### LISTED ENTRIES
import Summits.HubbardSuperconductivity.HubbardSuperconductivity.Theorems.NodalDiracTwistTwistCalibrationBdGDiagonal

/-!
# Route `NodalDiracTwist` — support `TwistCalibrationBdG`: sector ground states of the BdG family

Fifth helper file for stmt-HubbardSuperconductivity-1625: the spectrum of `H(φ)` on `ker S^z` read off
the diagonal form. The band energies `Σ_{o' ∈ s} e(o')` are minimised by the filled lower band `s = D↓`
(`sum_bdgModeEnergy_spinDownOrbitals_le`, minimisers characterised by `sum_bdgModeEnergy_eq_iff`);
`Re⟨ψ, Hψ⟩ = Σ_s (Σ_{o'∈s} e)|Vψ(s)|² + (Σξ)‖ψ‖²`; **`minEnergyOn H (ker S^z) = Σ_{D↓} e + Σ_k ξ_k`**
(`minEnergyOn_sourcedSpinTwisted_ker_spinZ`); the eigenvectors `Vᴴ e_s`; ground states are the `ψ`
with `Vψ` supported on minimisers (`sourcedSpinTwisted_mulVec_eq_smul_iff`); **uniqueness** when no
Bogoliubov mode has zero energy (`eq_smul_bcs_of_forall_twistNambuZ_ne_zero`) and **two orthogonal
sector ground states** at a zero-energy mode (`exists_orthogonal_ground_states_of_twistNambuZ_eq_zero`).

Sources: de Gennes (1966) Ch. 5 (BCS ground state and quasiparticle configurations). No definitions.
-/

-- the mandated namespace `Summit.<Summit>.<Problem>.Theorems` repeats `HubbardSuperconductivity`
-- (single-problem summit, D-0017), which the `dupNamespace` linter flags on every declaration
set_option linter.dupNamespace false

namespace Summit.HubbardSuperconductivity.HubbardSuperconductivity.Theorems.NodalDiracTwist

open Matrix Finset Literature.Probability.LatticeModels Literature.MathematicalPhysics.QuantumLattice
open scoped ComplexConjugate

variable {d L : ℕ} [NeZero L]

/-! ## Part II: spectral conclusions -/

section EnergySums

omit [NeZero L] in
/-- The mode energies of the two bands at a site label: `e(x,↑) = |z_{x̄}|`, `e(x,↓) = -|z_{x̄}|`.
[folklore] -/
theorem bdgModeEnergy_orb (μ₀ h : ℝ) (φ : Fin d → ℝ) (x : FermionTorus d L) (σ : Fin 2) :
    bdgModeEnergy L μ₀ h φ (orb x σ) =
      if σ = 0 then ‖twistNambuZ L μ₀ h φ x.toTorusSite‖ else -‖twistNambuZ L μ₀ h φ x.toTorusSite‖ :=
  rfl

omit [NeZero L] in
/-- The band energy of a set of mode labels, resolved over sites:
`Σ_{o' ∈ s} e(o') = Σ_x ([x↑ ∈ s] - [x↓ ∈ s]) |z_{x̄}|`. [folklore] -/
theorem sum_bdgModeEnergy_eq (μ₀ h : ℝ) (φ : Fin d → ℝ) (s : Finset (Orb (FermionTorus d L))) :
    ∑ o' ∈ s, bdgModeEnergy L μ₀ h φ o' =
      ∑ x : FermionTorus d L, ((if orb x 0 ∈ s then ‖twistNambuZ L μ₀ h φ x.toTorusSite‖ else 0) -
        (if orb x 1 ∈ s then ‖twistNambuZ L μ₀ h φ x.toTorusSite‖ else 0)) := by
  calc ∑ o' ∈ s, bdgModeEnergy L μ₀ h φ o'
      = ∑ o' ∈ Finset.univ ∩ s, bdgModeEnergy L μ₀ h φ o' := by rw [Finset.univ_inter]
    _ = ∑ o', (if o' ∈ s then bdgModeEnergy L μ₀ h φ o' else 0) := (Finset.sum_ite_mem _ _ _).symm
    _ = ∑ x : FermionTorus d L, ∑ σ : Fin 2,
          (if orb x σ ∈ s then bdgModeEnergy L μ₀ h φ (orb x σ) else 0) := sum_orb_eq_sum_sum _
    _ = _ := by
        refine Finset.sum_congr rfl fun x _ => ?_
        rw [Fin.sum_univ_two, bdgModeEnergy_orb, bdgModeEnergy_orb, if_pos rfl,
          if_neg (show (1 : Fin 2) ≠ 0 from by decide), sub_eq_add_neg]
        congr 1
        split_ifs <;> simp

omit [NeZero L] in
/-- The band energy of the filled lower band `D↓`: `Σ_{o' ∈ D↓} e(o') = -Σ_x |z_{x̄}|`. [folklore] -/
theorem sum_bdgModeEnergy_spinDownOrbitals (μ₀ h : ℝ) (φ : Fin d → ℝ) :
    ∑ o' ∈ (spinDownOrbitals : Finset (Orb (FermionTorus d L))), bdgModeEnergy L μ₀ h φ o' =
      -∑ x : FermionTorus d L, ‖twistNambuZ L μ₀ h φ x.toTorusSite‖ := by
  rw [sum_bdgModeEnergy_eq, ← Finset.sum_neg_distrib]
  refine Finset.sum_congr rfl fun x _ => ?_
  rw [if_neg (orb_zero_not_mem_spinDownOrbitals x), if_pos (orb_one_mem_spinDownOrbitals x), zero_sub]

omit [NeZero L] in
/-- **The filled lower band minimises the band energy**: `Σ_{o' ∈ D↓} e(o') ≤ Σ_{o' ∈ s} e(o')` for
every set `s` of mode labels. [folklore] -/
theorem sum_bdgModeEnergy_spinDownOrbitals_le (μ₀ h : ℝ) (φ : Fin d → ℝ)
    (s : Finset (Orb (FermionTorus d L))) :
    ∑ o' ∈ (spinDownOrbitals : Finset (Orb (FermionTorus d L))), bdgModeEnergy L μ₀ h φ o' ≤
      ∑ o' ∈ s, bdgModeEnergy L μ₀ h φ o' := by
  rw [sum_bdgModeEnergy_spinDownOrbitals, sum_bdgModeEnergy_eq, ← Finset.sum_neg_distrib]
  refine Finset.sum_le_sum fun x _ => ?_
  have h0 := norm_nonneg (twistNambuZ L μ₀ h φ x.toTorusSite)
  split_ifs <;> linarith

omit [NeZero L] in
/-- **The minimisers**: `Σ_{o' ∈ s} e(o') = Σ_{o' ∈ D↓} e(o')` iff `s` differs from the filled lower
band only at zero-energy modes: every upper label `(x,↑) ∈ s` and every missing lower label
`(x,↓) ∉ s` has `z_{x̄} = 0`. [folklore] -/
theorem sum_bdgModeEnergy_eq_iff (μ₀ h : ℝ) (φ : Fin d → ℝ) (s : Finset (Orb (FermionTorus d L))) :
    ∑ o' ∈ s, bdgModeEnergy L μ₀ h φ o' =
        ∑ o' ∈ (spinDownOrbitals : Finset (Orb (FermionTorus d L))), bdgModeEnergy L μ₀ h φ o' ↔
      ∀ x : FermionTorus d L, (orb x 0 ∈ s → twistNambuZ L μ₀ h φ x.toTorusSite = 0) ∧
        (orb x 1 ∉ s → twistNambuZ L μ₀ h φ x.toTorusSite = 0) := by
  rw [sum_bdgModeEnergy_spinDownOrbitals, sum_bdgModeEnergy_eq, ← Finset.sum_neg_distrib, eq_comm,
    Finset.sum_eq_sum_iff_of_le]
  · simp only [Finset.mem_univ, forall_true_left]
    refine forall_congr' fun x => ?_
    have h0 := norm_nonneg (twistNambuZ L μ₀ h φ x.toTorusSite)
    rw [← norm_eq_zero]
    constructor
    · intro hx
      constructor
      · intro h1
        rw [if_pos h1] at hx
        split_ifs at hx <;> linarith
      · intro h1
        rw [if_neg h1] at hx
        split_ifs at hx <;> linarith
    · rintro ⟨h1, h2⟩
      by_cases ha : orb x 0 ∈ s <;> by_cases hb : orb x 1 ∈ s <;> simp only [ha, hb, if_true, if_false]
      · rw [h1 ha]; simp
      · rw [h1 ha]; simp
      · simp
      · rw [h2 hb]; simp
  · intro x _
    have h0 := norm_nonneg (twistNambuZ L μ₀ h φ x.toTorusSite)
    split_ifs <;> linarith

/-- `|D↓| = |Λ|`. [folklore] -/
theorem card_spinDownOrbitals {Λ : Type*} [LinearOrder Λ] [Fintype Λ] :
    (spinDownOrbitals : Finset (Orb Λ)).card = Fintype.card Λ := by
  have h : (spinDownOrbitals : Finset (Orb Λ)) = Finset.univ.image fun x : Λ => orb x 1 := by
    ext o
    obtain ⟨⟨x, σ⟩, rfl⟩ : ∃ q : Λ × Fin 2, toLex q = o := ⟨ofLex o, toLex_ofLex o⟩
    change orb x σ ∈ _ ↔ orb x σ ∈ _
    rw [orb_mem_spinDownOrbitals_iff, Finset.mem_image]
    constructor
    · rintro rfl; exact ⟨x, Finset.mem_univ _, rfl⟩
    · rintro ⟨y, -, hy⟩; exact (orb_eq_orb_iff.mp hy).2.symm
  rw [h, Finset.card_image_of_injective _ fun x y hxy => (orb_eq_orb_iff.mp hxy).1, Finset.card_univ]
import Summits.CriticalPhenomena.PercolationContinuityZ3.Theorems.PercNearOneGluingNoHeavyQuantLongTailQuintHubAlgA
import Summits.CriticalPhenomena.PercolationContinuityZ3.Theorems.PercNearOneGluingNoHeavyQuantLongTailQuintHubAlgC1
import Summits.CriticalPhenomena.PercolationContinuityZ3.Theorems.PercNearOneGluingNoHeavyQuantLongTailQuintHubAlgC2
import HarnessLib

/-!
# QUANT lane R8, T-DEC: ALGEBRA OF THE LONG-TAIL QUINT HUB IN `(lo, K)` UNITS, PART 1 — the route capacities of the width-5 sub-floor hub
# `S(γ₁) ∗ ⋯ ∗ S(γ₅)` of shape `{lo, lo+K; γ}`, `2lo ≤ K ≤ 4lo`, as used by the route file (census-1 gen 35)

builds on p205010 (kernel theorem, internal audit signed; external expert review pending)

Support file (`--supports stmt-CriticalPhenomena-4575`), QUANT lane seat prim-quant-census-1 (gen 35); memo
`run/shared/lean/prim/quant/prim-quant-census-1/g35/QUADHUB-G35.md` §5.  Theorems only, standard axioms, no sorries.  The width-5 twin of
`…QuantLongTailQuadHubAlgK`: the closed forms of `…QuantLongTailQuintHubAlg{A,C1,C2,E,G}` (K-units, worst credit) transported to the route file's variables
(`lo, K, D = T − 10lo`, gates `gᵢ` with `lo ≤ Kgᵢ`, masses `u₀..u₄` of the atoms `5lo + sK`) with the monotone reduction in the credit, AND the three
DERIVED credit forms: the credit capacity of each route follows from its floor core by a one-line comparison of thresholds
(`u_t/u_s ≥ (S+10c)/(5−5c−S)` beats `S/(3−S)`, `S/(4−S)`, `(S−2)/(4−S)` on the regime since `S ≤ 5(1−c)` and `c ≥ 1/4`), so no certificate is needed
for them.
* `quintHub_masses_nonneg`; `quintHub_capAx` (`x(u₀+u₂) ≤ u₂`, least gate); `quintHub_capBK` (`D·u₀ ≤ (2K−D)u₂`, `0 ≤ D ≤ K`); `quintHub_capCK`
  (`(D+10lo)(u₀+u₃) ≤ 5(lo+K)u₃`, `K ≤ D ≤ 2K`); `quintHub_capDK` (`D·u₀ ≤ (3K−D)u₃`, derived from C1/C2).

HONEST STATUS.  Algebra only; `SiblingStep`, `GluedDominatedMass`, `SDECConvClosed`, `FarTreeRow` OPEN; RATE class (log\*) / honest sentence of
`run/shared/lean/prim/quant/README.md` unchanged.  [this work].  Nothing here is cited as a published result.  The gluing rows served
[cite: KozmaNitzan2024, Conjecture 3 (p. 15)]; product measure [cite: Grimmett1999, §1.3 p. 10].
-/

noncomputable section

namespace Summit.CriticalPhenomena.PercolationContinuityZ3.Theorems
namespace Quant
namespace LawDec

/-! ### The capacities of the width-5 hub in `(lo, K)` units (`c = lo/K`, `d = D/K`) -/

/-- masses of the width-5 hub are nonnegative for gates in `[0,1]`. [this work] -/
theorem quintHub_masses_nonneg (g₁ g₂ g₃ g₄ g₅ : ℝ) (h1 : 0 ≤ g₁) (h2 : 0 ≤ g₂) (h3 : 0 ≤ g₃) (h4 : 0 ≤ g₄) (h5 : 0 ≤ g₅)
    (h11 : g₁ ≤ 1) (h21 : g₂ ≤ 1) (h31 : g₃ ≤ 1) (h41 : g₄ ≤ 1) (h51 : g₅ ≤ 1) :
    0 ≤ ((1 - g₁) * (1 - g₂) * (1 - g₃) * (1 - g₄) * (1 - g₅)) ∧
    0 ≤ (g₁ * (1 - g₂) * (1 - g₃) * (1 - g₄) * (1 - g₅) + g₂ * (1 - g₁) * (1 - g₃) * (1 - g₄) * (1 - g₅)
          + g₃ * (1 - g₁) * (1 - g₂) * (1 - g₄) * (1 - g₅) + g₄ * (1 - g₁) * (1 - g₂) * (1 - g₃) * (1 - g₅)
          + g₅ * (1 - g₁) * (1 - g₂) * (1 - g₃) * (1 - g₄)) ∧
    0 ≤ (g₁ * g₂ * (1 - g₃) * (1 - g₄) * (1 - g₅) + g₁ * g₃ * (1 - g₂) * (1 - g₄) * (1 - g₅) + g₁ * g₄ * (1 - g₂) * (1 - g₃) * (1 - g₅)
          + g₁ * g₅ * (1 - g₂) * (1 - g₃) * (1 - g₄) + g₂ * g₃ * (1 - g₁) * (1 - g₄) * (1 - g₅) + g₂ * g₄ * (1 - g₁) * (1 - g₃) * (1 - g₅)
          + g₂ * g₅ * (1 - g₁) * (1 - g₃) * (1 - g₄) + g₃ * g₄ * (1 - g₁) * (1 - g₂) * (1 - g₅) + g₃ * g₅ * (1 - g₁) * (1 - g₂) * (1 - g₄)
          + g₄ * g₅ * (1 - g₁) * (1 - g₂) * (1 - g₃)) ∧
    0 ≤ (g₁ * g₂ * g₃ * (1 - g₄) * (1 - g₅) + g₁ * g₂ * g₄ * (1 - g₃) * (1 - g₅) + g₁ * g₂ * g₅ * (1 - g₃) * (1 - g₄)
          + g₁ * g₃ * g₄ * (1 - g₂) * (1 - g₅) + g₁ * g₃ * g₅ * (1 - g₂) * (1 - g₄) + g₁ * g₄ * g₅ * (1 - g₂) * (1 - g₃)
          + g₂ * g₃ * g₄ * (1 - g₁) * (1 - g₅) + g₂ * g₃ * g₅ * (1 - g₁) * (1 - g₄) + g₂ * g₄ * g₅ * (1 - g₁) * (1 - g₃)
          + g₃ * g₄ * g₅ * (1 - g₁) * (1 - g₂)) ∧
    0 ≤ (g₁ * g₂ * g₃ * g₄ * (1 - g₅) + g₁ * g₂ * g₃ * g₅ * (1 - g₄) + g₁ * g₂ * g₄ * g₅ * (1 - g₃) + g₁ * g₃ * g₄ * g₅ * (1 - g₂)
          + g₂ * g₃ * g₄ * g₅ * (1 - g₁)) := by
  have e1 := sub_nonneg.2 h11; have e2 := sub_nonneg.2 h21; have e3 := sub_nonneg.2 h31; have e4 := sub_nonneg.2 h41; have e5 := sub_nonneg.2 h51
  exact ⟨by positivity, by positivity, by positivity, by positivity, by positivity⟩

set_option maxHeartbeats 800000 in
/-- **floor capacity of `5lo → 5lo+2K` in `(lo,K)` units**: `x·(u₀+u₂) ≤ u₂` for the least gate `g₁ ≥ lo/K`, `x(lo+K) ≤ lo + Kg₁`. [this work] -/
theorem quintHub_capAx (lo K g₁ g₂ g₃ g₄ g₅ x : ℝ) (hlo : 0 < lo) (hK2 : 2 * lo ≤ K) (hK8 : K ≤ 4 * lo) (hg : lo ≤ K * g₁)
    (h12 : g₁ ≤ g₂) (h13 : g₁ ≤ g₃) (h14 : g₁ ≤ g₄) (h15 : g₁ ≤ g₅) (h21 : g₂ ≤ 1) (h31 : g₃ ≤ 1) (h41 : g₄ ≤ 1) (h51 : g₅ ≤ 1)
    (hx : x * (lo + K) ≤ lo + K * g₁) :
    x * (((1 - g₁) * (1 - g₂) * (1 - g₃) * (1 - g₄) * (1 - g₅))
        + (g₁ * g₂ * (1 - g₃) * (1 - g₄) * (1 - g₅) + g₁ * g₃ * (1 - g₂) * (1 - g₄) * (1 - g₅) + g₁ * g₄ * (1 - g₂) * (1 - g₃) * (1 - g₅)
          + g₁ * g₅ * (1 - g₂) * (1 - g₃) * (1 - g₄) + g₂ * g₃ * (1 - g₁) * (1 - g₄) * (1 - g₅) + g₂ * g₄ * (1 - g₁) * (1 - g₃) * (1 - g₅)
          + g₂ * g₅ * (1 - g₁) * (1 - g₃) * (1 - g₄) + g₃ * g₄ * (1 - g₁) * (1 - g₂) * (1 - g₅) + g₃ * g₅ * (1 - g₁) * (1 - g₂) * (1 - g₄)
          + g₄ * g₅ * (1 - g₁) * (1 - g₂) * (1 - g₃)))
      ≤ (g₁ * g₂ * (1 - g₃) * (1 - g₄) * (1 - g₅) + g₁ * g₃ * (1 - g₂) * (1 - g₄) * (1 - g₅) + g₁ * g₄ * (1 - g₂) * (1 - g₃) * (1 - g₅)
          + g₁ * g₅ * (1 - g₂) * (1 - g₃) * (1 - g₄) + g₂ * g₃ * (1 - g₁) * (1 - g₄) * (1 - g₅) + g₂ * g₄ * (1 - g₁) * (1 - g₃) * (1 - g₅)
          + g₂ * g₅ * (1 - g₁) * (1 - g₃) * (1 - g₄) + g₃ * g₄ * (1 - g₁) * (1 - g₂) * (1 - g₅) + g₃ * g₅ * (1 - g₁) * (1 - g₂) * (1 - g₄)
          + g₄ * g₅ * (1 - g₁) * (1 - g₂) * (1 - g₃)) := by
  have hK : 0 < K := by linarith
  set c : ℝ := lo / K with hc
  have hcK : c * K = lo := by rw [hc]; field_simp
  have hc4 : 1 / 4 ≤ c := by rw [hc, le_div_iff₀ hK]; linarith
  have hc2 : c ≤ 1 / 2 := by rw [hc, div_le_iff₀ hK]; linarith
  have h1 : c ≤ g₁ := by rw [hc, div_le_iff₀ hK]; linarith
  have h11 : g₁ ≤ 1 := le_trans h12 h21
  have hA := quintHub_capA g₁ g₂ g₃ g₄ g₅ c hc4 hc2 h1 h12 h13 h14 h15 h11 h21 h31 h41 h51
  have hg1 : 0 ≤ g₁ := le_trans (by rw [hc]; positivity) h1
  obtain ⟨n0, -, n2, -, -⟩ := quintHub_masses_nonneg g₁ g₂ g₃ g₄ g₅ hg1 (by linarith) (by linarith) (by linarith) (by linarith) h11 h21 h31 h41 h51
  set U0 := ((1 - g₁) * (1 - g₂) * (1 - g₃) * (1 - g₄) * (1 - g₅)) with hU0
  set U2 := (g₁ * g₂ * (1 - g₃) * (1 - g₄) * (1 - g₅) + g₁ * g₃ * (1 - g₂) * (1 - g₄) * (1 - g₅) + g₁ * g₄ * (1 - g₂) * (1 - g₃) * (1 - g₅)
          + g₁ * g₅ * (1 - g₂) * (1 - g₃) * (1 - g₄) + g₂ * g₃ * (1 - g₁) * (1 - g₄) * (1 - g₅) + g₂ * g₄ * (1 - g₁) * (1 - g₃) * (1 - g₅)
          + g₂ * g₅ * (1 - g₁) * (1 - g₃) * (1 - g₄) + g₃ * g₄ * (1 - g₁) * (1 - g₂) * (1 - g₅) + g₃ * g₅ * (1 - g₁) * (1 - g₂) * (1 - g₄)
          + g₄ * g₅ * (1 - g₁) * (1 - g₂) * (1 - g₃)) with hU2
  clear_value c U0 U2
  have hAK : (lo + K * g₁) * (U0 + U2) ≤ (lo + K) * U2 := by
    have := mul_le_mul_of_nonneg_left hA hK.le
    have e1 : K * ((c + g₁) * (U0 + U2)) = (lo + K * g₁) * (U0 + U2) := by rw [← hcK]; ring
    have e2 : K * ((1 + c) * U2) = (lo + K) * U2 := by rw [← hcK]; ring
    linarith [e1, e2]
  have h2 : x * (lo + K) * (U0 + U2) ≤ (lo + K * g₁) * (U0 + U2) := mul_le_mul_of_nonneg_right hx (add_nonneg n0 n2)
  have h3 : (lo + K) * (x * (U0 + U2)) ≤ (lo + K) * U2 := by linarith
  exact le_of_mul_le_mul_left h3 (by linarith)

### WHAT THE TASK REQUIRES
All that should be written out is the stretch of lines above between the one holding "0 ≤ (g₁ * g₂ * g₃ * g₄" and the one holding "theorem quintHub_capAx (lo", inclusive, exactly as given.

### ANSWER FOR THIS EXERCISE
    0 ≤ (g₁ * g₂ * g₃ * g₄ * (1 - g₅) + g₁ * g₂ * g₃ * g₅ * (1 - g₄) + g₁ * g₂ * g₄ * g₅ * (1 - g₃) + g₁ * g₃ * g₄ * g₅ * (1 - g₂)
          + g₂ * g₃ * g₄ * g₅ * (1 - g₁)) := by
  have e1 := sub_nonneg.2 h11; have e2 := sub_nonneg.2 h21; have e3 := sub_nonneg.2 h31; have e4 := sub_nonneg.2 h41; have e5 := sub_nonneg.2 h51
  exact ⟨by positivity, by positivity, by positivity, by positivity, by positivity⟩

set_option maxHeartbeats 800000 in
/-- **floor capacity of `5lo → 5lo+2K` in `(lo,K)` units**: `x·(u₀+u₂) ≤ u₂` for the least gate `g₁ ≥ lo/K`, `x(lo+K) ≤ lo + Kg₁`. [this work] -/
theorem quintHub_capAx (lo K g₁ g₂ g₃ g₄ g₅ x : ℝ) (hlo : 0 < lo) (hK2 : 2 * lo ≤ K) (hK8 : K ≤ 4 * lo) (hg : lo ≤ K * g₁)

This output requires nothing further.